In the above chart, the knots are located about every 2-years.

To highlight the value of the next method of configuring knot position, consider the prediction for this model show below.

[9]:

predicted_df = ktr.predict(df=df)
_ = plot_predicted_data(training_actual_df=df, predicted_df=predicted_df,  prediction_percentiles=[2.5, 97.5],
date_col=date_col, actual_col=response_col)


As the knots are placed evenly the model can not adequately describe the change point in early 2020. The model fit can potentially be improved by inserting knots around the sharp change points (e.g., 2020-03-15). This insertion can be done with the level_knot_dates argument described below.

### Specifying Knots Dates¶

The level_knot_dates argument allows for the explicit placement of knots. It needs a string of dates; see line 4.

[10]:

ktr = KTR(
response_col=response_col,
date_col=date_col,
level_knot_dates =  ['2010-01-03', '2020-03-15', '2020-03-22', '2020-11-29'],

# fit a weekly seasonality
seasonality=52,
# high order for sharp turns on each week
seasonality_fs_order=12,
prediction_percentiles=[2.5, 97.5],
seed=2020,
estimator='pyro-svi'
)

[11]:

ktr.fit(df=df)

INFO:orbit:Optimizing(PyStan) with algorithm:LBFGS .
INFO:orbit:Using SVI(Pyro) with steps:301 , samples:100 , learning rate:0.1, learning_rate_total_decay:1.0 and particles:100 .
INFO:root:Guessed max_plate_nesting = 1
INFO:orbit:step    0 loss = 99.464, scale = 0.096314
INFO:orbit:step  100 loss = -440.69, scale = 0.027092
INFO:orbit:step  200 loss = -441.1, scale = 0.028188
INFO:orbit:step  300 loss = -443.06, scale = 0.029333

[11]:

<orbit.forecaster.svi.SVIForecaster at 0x136f70710>

[12]:

_ = ktr.plot_lev_knots()

[13]:

predicted_df = ktr.predict(df=df)
_ = plot_predicted_data(training_actual_df=df, predicted_df=predicted_df, prediction_percentiles=[2.5, 97.5],
date_col=date_col, actual_col=response_col)
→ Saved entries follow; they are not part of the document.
import Summits.MatrixMultiplication.MatrixMultiplication.Theorems.FarEdgeDescentSupportStratumDoor
import Summits.MatrixMultiplication.MatrixMultiplication.Theorems.FarEdgeDescentStratumPinning
import Literature.Computability.AlgebraicComplexity.AsymptoticRankZariskiClosedProofs
import Mathlib.Analysis.Complex.Cardinality
import Mathlib.Algebra.Polynomial.Roots
import Mathlib.Data.Set.Card
import HarnessLib

/-!
# Generic domination on the BCZ line: the generic member of the same-support stratum of `⟨2,2,2⟩` bounds `ω`

Route `FarEdgeDescent` (cell `decomp-mm`, lens 2 «structural dichotomy (special vs generic)»,
gen 34), Kernel IX-b; support for the aside `SubLogRate` (stmt-MatrixMultiplication-25371).

Kernels VII/VIII put the summit tensor `⟨2,2,2⟩ ≅ 𝔖(1)` (`fam_one`) on the ONE-PARAMETER line
`q ↦ 𝔖(q) = fam ℂ q` of Bläser–Christandl–Zuiddam normal forms of its same-support stratum, showed
that the special point `q = 1` reaches no other member (`matMul_not_algDegeneratesTo_fam`), and
that every member is a door (`summit_of_asymptoticRank_fam_le_four`: `R̃(𝔖(q)) ≤ 4 ⟹ ω = 2`).
This file makes the lens's special/generic split on that line a THEOREM, using the tree's proof of
Christandl–Hoeberechts–Nieuwboer–Vrana–Zuiddam, Thm. 1.2 (`chnvz_zariskiClosed_asymptoticRank_le_holds`:
sublevel sets of `R̃` are Zariski-closed over every field):

* §1, any field `F`, any affine line `q ↦ t₀ + q • t₁` of tensors of a fixed format: **every
  sublevel set `{q | R̃(t₀ + q • t₁) ≤ r}` is all of `F` or finite**
  (`sublevel_eq_univ_or_finite`) — a Zariski-closed subset of the line; over an UNCOUNTABLE field a
  **dominant parameter** exists (`exists_dominant`: `R̃(t₀ + q • t₁) ≤ R̃(t₀ + q₀ • t₁)` for all
  `q`), the
  non-dominant (special) parameters form a **countable** set (`countable_special`: below every
  attained value lie countably many parameters) and are **finitely many below every level
  `c < R̃(t₀ + q₀ • t₁)`** (`finite_sublevel_of_lt`); all
  dominant (generic) parameters share one value.  This is CHNVZ's Cor. 4.4 / Thm. 4.3 (existence of
  maximisers on a Zariski-closed set, over `ℂ`, via Baire) in the elementary form available on a
  line (Zariski-closed = finite or everything; countable union of finite sets ≠ uncountable field).
* §2, the BCZ line over `ℂ` (`line_eq_fam : 𝔖(0) + q • (𝔖(1) − 𝔖(0)) = 𝔖(q)`, the weight enters
  one block linearly):
  `exists_dominant_fam` and **`rpow_omega_le_asymptoticRank_fam_of_dominant : 2^ω = R̃(𝔖(1)) ≤ R̃(𝔖(q₀))`**
  for every dominant `q₀` — the generic member DOMINATES the special point `⟨2,2,2⟩`; hence
  **`omega_le_of_dominant : R̃(𝔖(q₀)) ≤ 2^τ ⟹ ω ≤ τ`** (for the generic member the Cohn–Umans
  door `ω ≤ (3τ − 2)/2` of Kernel VIII-a, `omega_le_of_asymptoticRank_weightedStar_le`, improves to
  the identity map `τ ↦ τ`), **`omega_le_of_infinite_flat : {q | R̃(𝔖(q)) ≤ 2^τ}` infinite ⟹ ω ≤ τ**,
  the dichotomy `flatLocus_eq_univ_or_finite : {q | R̃(𝔖(q)) ≤ 2^τ} = ℂ` or finite, and the special
  side `countable_special_fam` / `finite_special_fam_below`: the members NOT attaining the generic
  asymptotic rank are countably many, finitely many below each level.
* What is NOT proved (and is the lens's standing question 7 of ASK I-g33a): `ω = 2 ⟹ R̃(𝔖(q₀)) = 4`
  for a dominant `q₀` (necessity of generic flatness); with this file it is equivalent to
  `ω = 2 ⟹ R̃` constant `= 4` off a countable set.  Under Strassen's asymptotic rank conjecture it
  holds (`summit_and_twins_of_arc`).  Nothing here bounds `ω` numerically.

References: M. Christandl, K. Hoeberechts, H. Nieuwboer, P. Vrana, J. Zuiddam, *Asymptotic tensor
rank is characterized by polynomials*, STOC 2025 = arXiv:2411.15789, Thm. 1.2, Thm. 4.3, Cor. 4.4 and
the remark on `cw₂` in §1.2 ("`cw₂` has asymptotic rank at most the generic asymptotic rank of …
tensors with [its] support") [ChristandlHoeberechtsNieuwboerVranaZuiddam2025]; M. Bläser,
M. Christandl, J. Zuiddam, *The border support rank of two-by-two matrix multiplication is seven*,
Chic. J. TCS 2018 (arXiv:1705.09652), §2 [BlaserChristandlZuiddam2017]; A. Conner, F. Gesmundo,
J. M. Landsberg, E. Ventura, Y. Wang, Collect. Math. 72 (2021), §1 (semicontinuity under
degeneration only) [ConnerGesmundoLandsbergVenturaWang2020].
-/

noncomputable section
Note this fit is even better than the previous one using less knots. Of course, the case here is trivial because the pandemic onset is treated as known. In other cases, there may not be an obvious way to find the optimal knots dates.

## Conclusion¶

This tutorial demonstrates multiple ways to customize the knots location for levels. In KTR, there are similar arguments for seasonality and regression such as seasonality_segments and regression_knot_dates and regression_segments. Due to their similarities with their knots location equivalent arguments they are not demonstrated here. However it is encouraged fro KTR users to explore them.

## References¶

1. Ng, Wang and Dai (2021). Bayesian Time Varying Coefficient Model with Applications to Marketing Mix Modeling, arXiv preprint arXiv:2106.03322

2. Sean J Taylor and Benjamin Letham. 2018. Forecasting at scale. The American Statistician 72, 1 (2018), 37–45. Package version 0.7.1.